One question I would have about the research direction is the emphasis on realtime. If I understand correctly he's doing online learning in realtime. Obviously makes for a cool demo and pulls on his optimisation background, and no doubt some great innovations will be required to make this work. But I guess the bitter lesson and recent history also tell us that some solutions may only emerge at compute levels beyond what is currently possible for realtime inference let alone learning. And the only example we have of entities solving Atari games is the human brain, of which we don't have a clear understanding of the compute capacity. In which case, why wouldn't it be better to focus purely on learning efficiency and relax the realtime requirement for now?
That's a genuine question by the way, definitely not an expert here and I'm sure there's a bunch of value to working within these constraints. I mean, jumping spiders solve reasonably complex problems with 100k neurons, so who knows.
I'm sure there were offline rendering and 3D graphics workstation people saying the same about the comparatively crude work he was doing in the early 90s...
Obviously both Carmack and the rest of the world has changed since then, but it seems to me his main strength has always been in doing more with less (early id/Oculus, AA). When he's working in bigger orgs and/or with more established tech his output seems to suffer, at least in my view (possibly in his as well since he quit both Bethesda-id and Meta).

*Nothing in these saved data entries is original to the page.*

import Mathlib
import HarnessLib
import HarnessLib.Audit
import Summits.FinalStateConjecture.Statement
import HarnessLib.Audit.Status.Attr
import Summits.QuantumFields.YangMills.Theorems.ScalingWindowSplitSelfNormalisedSkewnessStubTwoPointSmearing
import Summits.QuantumFields.YangMills.Theorems.ScalingWindowSplitSelfNormalisedSkewnessWitnessCumulants
import Summits.QuantumFields.YangMills.Theorems.ScalingWindowSplitSelfNormalisedSkewnessWitnessDefs
import Summits.QuantumFields.YangMills.Theorems.ScalingWindowSplitSelfNormalisedSkewnessWitnessFrame
import Summits.QuantumFields.YangMills.Theorems.SelfNormalisedSkewness.Negative.SelfNormalisedSkewnessFalseOfMaxwellDominatedWindowScheme
import HarnessLib

/-!
# `SelfNormalisedSkewness` — negative side: the witness bump and the crux vocabulary at the witness

Route `ScalingWindowSplit`, crux `stmt-QuantumFields-18944`, line `Sketch` (negation branch), support for the
lead's `stub_witnessAssembly`.  (1) The past-supported bump `bumpU` of the `U(1)` witness: a `ContDiffBump`
around `−2e₀` of inner radius `bumpR = min δ₁ ¼` (`δ₁` the cone constant of `stub_twoPointSmearing`), read as a
Schwartz function; its support bookkeeping and that of its time shift `τ₋₁ bumpU`.  (2) The crux's `let`
vocabulary (`cruxT`, `cruxKappa3` of the disprover's negative lemma, whose hypothesis `H` this line inhabits)
at the witness `(u1LatticeRep, swScheme 96)`, identified with central moments of the bare smeared fields.

References: Lüscher 1999 §3; standard.  No definitions of propositions, no named facts.
-/

noncomputable section

open scoped BigOperators ENNReal
open MeasureTheory Filter Topology
open Literature.MathematicalPhysics.QuantumLattice Literature.MathematicalPhysics.QuantumFieldTheory
open Literature.Probability.LatticeModels (box)

namespace Summit.QuantumFields.YangMills.Theorems.SelfNormalisedSkewness.Negative

/-! ### The bump -/

/-- The cone constant `δ₁` of `stub_twoPointSmearing` (lower two-point bound). [folklore] -/
def tpDelta : ℝ := Classical.choose stub_twoPointSmearing.2

/-- Specification of `tpDelta`. [folklore] -/
theorem tpDelta_spec : 0 < tpDelta ∧ ∀ (u : SchwartzMap (EuclideanSpace ℝ (Fin 4)) ℝ) (t₀ r : ℝ), 0 < r →
    r ≤ tpDelta * t₀ → (∀ y, 0 ≤ u y) →
    (∀ y : EuclideanSpace ℝ (Fin 4), dist y (EuclideanSpace.single (0 : Fin 4) (-t₀)) ≤ r → 1 ≤ u y) →
    ∃ c a₀ : ℝ, 0 < c ∧ 0 < a₀ ∧ ∀ (a : ℝ), 0 < a → a ≤ a₀ → ∀ (L : ℕ), a ^ 2 * (L : ℝ) = 1 →
    ∀ (H : Literature.Probability.LatticeModels.TorusSite 4 (2 * L + 1) → Fin 4 → Fin 4 → ℝ),
    (∀ z i j, H z i j = Literature.Probability.LatticeModels.torusGreen (z + Pi.single i 1) -
      Literature.Probability.LatticeModels.torusGreen (z + Pi.single i 1 - Pi.single j 1) -
      Literature.Probability.LatticeModels.torusGreen z +
      Literature.Probability.LatticeModels.torusGreen (z - Pi.single j 1)) →
    ∀ (πK : Literature.Probability.LatticeModels.TorusSite 4 (2 * L + 1) → {q : Fin 4 × Fin 4 // q.1 < q.2} →
      {q : Fin 4 × Fin 4 // q.1 < q.2} → ℝ),
    (∀ n α α', πK n α α' = (1 / 2 : ℝ) * (-(H n α.1.1 α'.1.1) * (if α.1.2 = α'.1.2 then 1 else 0)
        + H n α.1.1 α'.1.2 * (if α.1.2 = α'.1.1 then 1 else 0)
        + H n α.1.2 α'.1.1 * (if α.1.1 = α'.1.2 then 1 else 0)
        - H n α.1.2 α'.1.2 * (if α.1.1 = α'.1.1 then 1 else 0))) →
    c ≤ ∑ x ∈ box 4 L, ∑ y ∈ (box 4 L).erase x, u (a • siteToE x) * thetaTest 4 u (a • siteToE y) *
      ∑ α, ∑ α', (πK (Literature.Probability.LatticeModels.Torus.proj (2 * L + 1) x -
        Literature.Probability.LatticeModels.Torus.proj (2 * L + 1) y) α α') ^ 2 :=
  Classical.choose_spec stub_twoPointSmearing.2

/-- The inner radius of the bump: `min δ₁ ¼`. [folklore] -/
def bumpR : ℝ := min tpDelta (1 / 4)

/-- `0 < bumpR`. [folklore] -/
theorem bumpR_pos : 0 < bumpR := lt_min tpDelta_spec.1 (by norm_num)

/-- `bumpR ≤ ¼`. [folklore] -/
theorem bumpR_le_quarter : bumpR ≤ 1 / 4 := min_le_right _ _

/-- `bumpR ≤ δ₁`. [folklore] -/
theorem bumpR_le_tpDelta : bumpR ≤ tpDelta := min_le_left _ _

/-- The centre `−2e₀` of the bump. [folklore] -/
def bumpCenter : E4 := EuclideanSpace.single (0 : Fin 4) (-2 : ℝ)

/-- Time coordinate of the centre. [folklore] -/
@[simp] theorem bumpCenter_apply_zero : bumpCenter 0 = -2 := by simp [bumpCenter]

/-- `‖bumpCenter‖ = 2`. [folklore] -/
theorem norm_bumpCenter : ‖bumpCenter‖ = 2 := by
  rw [bumpCenter, PiLp.norm_single]; norm_num

/-- The smooth bump around `−2e₀` (radii `bumpR`, `2 bumpR`). [folklore] -/
def bumpCDB : ContDiffBump bumpCenter := ⟨bumpR, 2 * bumpR, bumpR_pos, by linarith [bumpR_pos]⟩

/-- **The witness bump `u`** as a Schwartz function. [folklore] -/
def bumpU : SchwartzMap E4 ℝ := bumpCDB.hasCompactSupport.toSchwartzMap bumpCDB.contDiff

/-- `bumpU` is the bump. [folklore] -/
theorem bumpU_apply (y : E4) : bumpU y = bumpCDB y := rfl

/-- `0 ≤ bumpU`. [folklore] -/
theorem bumpU_nonneg (y : E4) : 0 ≤ bumpU y := by rw [bumpU_apply]; exact bumpCDB.nonneg

/-- `bumpU = 1` (hence `≥ 1`) on the inner ball. [folklore] -/
theorem one_le_bumpU {y : E4} (hy : dist y (EuclideanSpace.single (0 : Fin 4) (-2 : ℝ)) ≤ bumpR) :
    1 ≤ bumpU y := by
  rw [bumpU_apply, bumpCDB.one_of_mem_closedBall (by exact hy)]

/-- The support of `bumpU` is the outer closed ball. [folklore] -/
theorem tsupport_bumpU : tsupport bumpU = Metric.closedBall bumpCenter (2 * bumpR) := bumpCDB.tsupport_eq

/-- On the support of `bumpU` the time coordinate is `≤ −3/2`. [folklore] -/
theorem apply_zero_le_of_mem_tsupport_bumpU {y : E4} (hy : y ∈ tsupport bumpU) : y 0 ≤ -3 / 2 := by
  rw [tsupport_bumpU, Metric.mem_closedBall, dist_eq_norm] at hy
  -- the time coordinate is bounded by the Euclidean norm
  have hcoord : ∀ z : E4, |z 0| ≤ ‖z‖ := fun z => by
    rw [EuclideanSpace.norm_eq z]
    refine Real.abs_le_sqrt ?_
    calc z 0 ^ 2 = ‖z 0‖ ^ 2 := by rw [Real.norm_eq_abs, sq_abs]
      _ ≤ ∑ j, ‖z j‖ ^ 2 :=
          Finset.single_le_sum (f := fun j => ‖z j‖ ^ 2) (fun j _ => sq_nonneg _) (Finset.mem_univ 0)
  have h := (hcoord (y - bumpCenter)).trans hy
  rw [PiLp.sub_apply, bumpCenter_apply_zero] at h
  have := (abs_le.1 h).2
  linarith [bumpR_le_quarter]

/-- On the support of `bumpU` the norm is `≤ 3`. [folklore] -/
theorem norm_le_of_mem_tsupport_bumpU {y : E4} (hy : y ∈ tsupport bumpU) : ‖y‖ ≤ 3 := by
  rw [tsupport_bumpU, Metric.mem_closedBall, dist_eq_norm] at hy
  have := norm_le_norm_add_norm_sub' y bumpCenter
  linarith [bumpR_le_quarter, norm_bumpCenter]

/-- `tsupport bumpU ⊆ {y₀ < 0}`. [folklore] -/
theorem tsupport_bumpU_subset_neg : tsupport bumpU ⊆ {y : E4 | y 0 < 0} := fun y hy => by
  have := apply_zero_le_of_mem_tsupport_bumpU hy
  simp only [Set.mem_setOf_eq]; linarith

/-- `tsupport bumpU ⊆ {y₀ ≤ −1}`. [folklore] -/
theorem tsupport_bumpU_subset_le : tsupport bumpU ⊆ {y : E4 | y 0 ≤ -1} := fun y hy => by
  have := apply_zero_le_of_mem_tsupport_bumpU hy
  simp only [Set.mem_setOf_eq]; linarith

/-- `tsupport bumpU ⊆ closedBall 0 3`. [folklore] -/
theorem tsupport_bumpU_subset_ball : tsupport bumpU ⊆ Metric.closedBall (0 : E4) 3 := fun y hy => by
  rw [Metric.mem_closedBall, dist_zero_right]; exact norm_le_of_mem_tsupport_bumpU hy

/-- Support of a time-shifted test. [folklore] -/
theorem tsupport_timeShiftTest_subset (u : SchwartzMap E4 ℝ) (t : ℝ) :
    tsupport (timeShiftTest 4 t u) ⊆ (fun y : E4 => y - EuclideanSpace.single 0 t) ⁻¹' tsupport u := by
  refine closure_minimal ?_ ((isClosed_tsupport _).preimage (by fun_prop))
  intro y hy
  rw [Function.mem_support, timeShiftTest_apply] at hy
  exact subset_tsupport _ (Function.mem_support.2 hy)

/-- `0 ≤ τ₋₁ bumpU`. [folklore] -/
theorem shiftU_nonneg (y : E4) : 0 ≤ timeShiftTest 4 (-1) bumpU y := by
  rw [timeShiftTest_apply]; exact bumpU_nonneg _

/-- `τ₋₁ bumpU ≥ 1` on the inner ball around `−3e₀`. [folklore] -/
theorem one_le_shiftU {y : E4} (hy : dist y (EuclideanSpace.single (0 : Fin 4) (-3 : ℝ)) ≤ bumpR) :
    1 ≤ timeShiftTest 4 (-1) bumpU y := by
  rw [timeShiftTest_apply]
  refine one_le_bumpU ?_
  rw [dist_eq_norm] at hy ⊢
  have e : y - EuclideanSpace.single (0 : Fin 4) (-1 : ℝ) - EuclideanSpace.single (0 : Fin 4) (-2 : ℝ) =
      y - EuclideanSpace.single (0 : Fin 4) (-3 : ℝ) := by
    ext i
    simp only [PiLp.sub_apply, PiLp.single_apply]
    split_ifs <;> ring
  rw [e]; exact hy

/-- `tsupport (τ₋₁ bumpU) ⊆ {y₀ < 0}`. [folklore] -/
theorem tsupport_shiftU_subset_neg : tsupport (timeShiftTest 4 (-1) bumpU) ⊆ {y : E4 | y 0 < 0} := fun y hy => by
  have h := apply_zero_le_of_mem_tsupport_bumpU (tsupport_timeShiftTest_subset bumpU (-1) hy)
  simp only [PiLp.sub_apply, PiLp.single_apply, if_true] at h
  simp only [Set.mem_setOf_eq]; linarith

/-! ### The crux vocabulary at the witness -/

/-- The bare smeared `U(1)` curvature field at step `k` of `swScheme 96` (spacing `1/(k+1)`, box half-side
`(k+1)²`, torus side `2(k+1)²+1`). [folklore] -/
def PhiW (k : ℕ) (w : SchwartzMap E4 ℝ) (U : GaugeConfig 4 (2 * (k + 1) ^ 2 + 1) Circle) : ℝ :=
  smearedLatticeField (actionDensity u1Rep) (box 4 ((k + 1) ^ 2)) (((k : ℝ) + 1)⁻¹) 1 0 w
    (torusLift (2 * (k + 1) ^ 2 + 1) U)

/-- `PhiW` is measurable. [folklore] -/
theorem measurable_PhiW (k : ℕ) (w : SchwartzMap E4 ℝ) : Measurable (PhiW k w) :=
  witness_measurable_smeared u1LatticeRep.curvature.measurable _ _ _ _ w _

/-- `PhiW` is bounded. [folklore] -/
theorem exists_abs_PhiW_le (k : ℕ) (w : SchwartzMap E4 ℝ) : ∃ C : ℝ, ∀ U, |PhiW k w U| ≤ C := by
  obtain ⟨C, hC⟩ := u1LatticeRep.curvature.bounded
  exact ⟨_, fun U => witness_abs_smeared_le hC _ _ _ _ w _⟩

/-- **`T_k(w)` of the crux at the witness is the covariance of the bare smeared fields at `w`, `θw`.**
[folklore] -/
theorem cruxT_witness_eq (w : SchwartzMap E4 ℝ) (k : ℕ) :
    cruxT u1LatticeRep (swScheme 96) w k =
      ∫ U, (PhiW k w U - ∫ U', PhiW k w U' ∂(wilsonMeasure u1Rep (((k : ℝ) + 1) ^ 96) :
            Measure (GaugeConfig 4 (2 * (k + 1) ^ 2 + 1) Circle))) *
          (PhiW k (thetaTest 4 w) U - ∫ U', PhiW k (thetaTest 4 w) U'
            ∂(wilsonMeasure u1Rep (((k : ℝ) + 1) ^ 96) : Measure (GaugeConfig 4 (2 * (k + 1) ^ 2 + 1) Circle)))
        ∂(wilsonMeasure u1Rep (((k : ℝ) + 1) ^ 96) : Measure (GaugeConfig 4 (2 * (k + 1) ^ 2 + 1) Circle)) := by
  set μ : Measure (GaugeConfig 4 (2 * (k + 1) ^ 2 + 1) Circle) := wilsonMeasure u1Rep (((k : ℝ) + 1) ^ 96) with hμ
  haveI : IsProbabilityMeasure μ :=
    isProbabilityMeasure_wilsonMeasure (L := 2 * (k + 1) ^ 2 + 1) u1Rep continuous_u1Rep _
  have hLS2 : latticeSchwinger u1LatticeRep.ρ (cruxBare (swScheme 96)) (fun s => s.F) k (1 + 1)
      (fun _ => u1LatticeRep.curvature) ![w, thetaTest 4 w] = ∫ U, PhiW k w U * PhiW k (thetaTest 4 w) U ∂μ := by
    simp only [latticeSchwinger, Fin.prod_univ_succ, Fin.prod_univ_zero, Matrix.cons_val_zero, Matrix.cons_val_succ,
      mul_one]
    rfl
  have hLS1 : ∀ v : SchwartzMap E4 ℝ, latticeSchwinger u1LatticeRep.ρ (cruxBare (swScheme 96)) (fun s => s.F) k 1
      (fun _ => u1LatticeRep.curvature) ![v] = ∫ U, PhiW k v U ∂μ := fun v => by
    simp only [latticeSchwinger, Fin.prod_univ_one, Matrix.cons_val_fin_one]
    rfl
  unfold cruxT
  rw [hLS2, hLS1, hLS1]
  obtain ⟨C1, hC1⟩ := exists_abs_PhiW_le k w
  obtain ⟨C2, hC2⟩ := exists_abs_PhiW_le k (thetaTest 4 w)
  have i1 : Integrable (PhiW k w) μ := integrable_of_abs_le_const (measurable_PhiW k w) hC1
  have i2 : Integrable (PhiW k (thetaTest 4 w)) μ := integrable_of_abs_le_const (measurable_PhiW k _) hC2
  have i12 : Integrable (fun U => PhiW k w U * PhiW k (thetaTest 4 w) U) μ :=
    integrable_of_abs_le_const ((measurable_PhiW k w).mul (measurable_PhiW k _)) (C := |C1| * |C2|) fun U => by
      rw [abs_mul]
      exact mul_le_mul ((hC1 U).trans (le_abs_self _)) ((hC2 U).trans (le_abs_self _)) (abs_nonneg _)
        (abs_nonneg _)
  have h := cm2_eq_poly i1 i2 i12
  rw [cm2] at h
  rw [← h]

/-- **`κ₃^canon_k(f,g,h)` of the crux at the witness is `(√T_k(u))⁻³` times the third central moment of the
bare smeared fields.** [folklore] -/
theorem cruxKappa3_witness_eq (u f g h : SchwartzMap E4 ℝ) (k : ℕ) :
    cruxKappa3 u1LatticeRep (swScheme 96) u f g h k =
      (Real.sqrt (cruxT u1LatticeRep (swScheme 96) u k))⁻¹ ^ 3 *
        ∫ U, (PhiW k f U - ∫ U', PhiW k f U' ∂(wilsonMeasure u1Rep (((k : ℝ) + 1) ^ 96) :
              Measure (GaugeConfig 4 (2 * (k + 1) ^ 2 + 1) Circle))) *
            (PhiW k g U - ∫ U', PhiW k g U' ∂(wilsonMeasure u1Rep (((k : ℝ) + 1) ^ 96) :
              Measure (GaugeConfig 4 (2 * (k + 1) ^ 2 + 1) Circle))) *
            (PhiW k h U - ∫ U', PhiW k h U' ∂(wilsonMeasure u1Rep (((k : ℝ) + 1) ^ 96) :
              Measure (GaugeConfig 4 (2 * (k + 1) ^ 2 + 1) Circle)))
          ∂(wilsonMeasure u1Rep (((k : ℝ) + 1) ^ 96) : Measure (GaugeConfig 4 (2 * (k + 1) ^ 2 + 1) Circle)) := by
  unfold cruxKappa3
  rw [kappa3_eq_cube_mul_integral_centered u1LatticeRep (cruxCanon u1LatticeRep (swScheme 96) u) k f g h]
  rfl

end Summit.QuantumFields.YangMills.Theorems.SelfNormalisedSkewness.Negative

end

I don't know Carmack and can't claim to be anywhere close to his level, but as someone also mainly interested in realtime stuff I can imagine he also feels a slight disdain for the throw-more-compute-at-it approach of the current AI boom. I'm certainly glad he's not running around asking for investor money to train an LLM.
Best case scenario he teams up with some people who complement his skillset (akin to the game designers and artists at id back in the day) and comes up with a way to help bring some of the cutting edge to the masses, like with 3D graphics.
The thing about Carmack in the 90s... There was a lot of research going on around 3d graphics. Companies like SGI and Pixar were building specialized workstations for doing vector operations for 3d rendering. 3d was a thing. Game consoles with specialized 3d hardware would launch in 1994 with the Sega Saturn and the Sony Playstation (in Japan only for one year)
What Carmack did was basically get a 3d game running on existing COMMODITY hardware. The 386 chip that most people used for their excel spreadsheets did not do floating point operations well, so Carmack figured out how to do everything using integers.
May 1992 -> Wolfenstein 3d releases December 1993 -> Doom releases December 1994 -> Sony Playstation launches in Japan June 1996 -> Quake releases
So Wolfenstein and Doom were actually not really 3d games, but rather 2.5 games (you can't have rooms below other rooms). The first 3d game here is actually Quake which also eventually also got hardware acceleration support.
Carmack was the master of doing the seeminly impossible on super constrained hardware on virtually impossible timelines. If DOOM released in 1994 or 1995, would we still remember it in the same way?
> If DOOM released in 1994 or 1995, would we still remember it in the same way?
Maybe. One aspect of Wolfenstein and Doom's popularity is that it was years ahead of everyone else technically on PC hardware. The other aspect is that they were genre defining titles that set the standards for gameplay design. I think Doom Deathmatch would have caught on in 1995, as there really were very few (just Command and Conquer?) standout PC network multiplayer games released between 1993 and 1995.
I guess the thing about rapid change is... it's hard to imagine what kind of games would exist in a DOOMless world in an alternate 1995.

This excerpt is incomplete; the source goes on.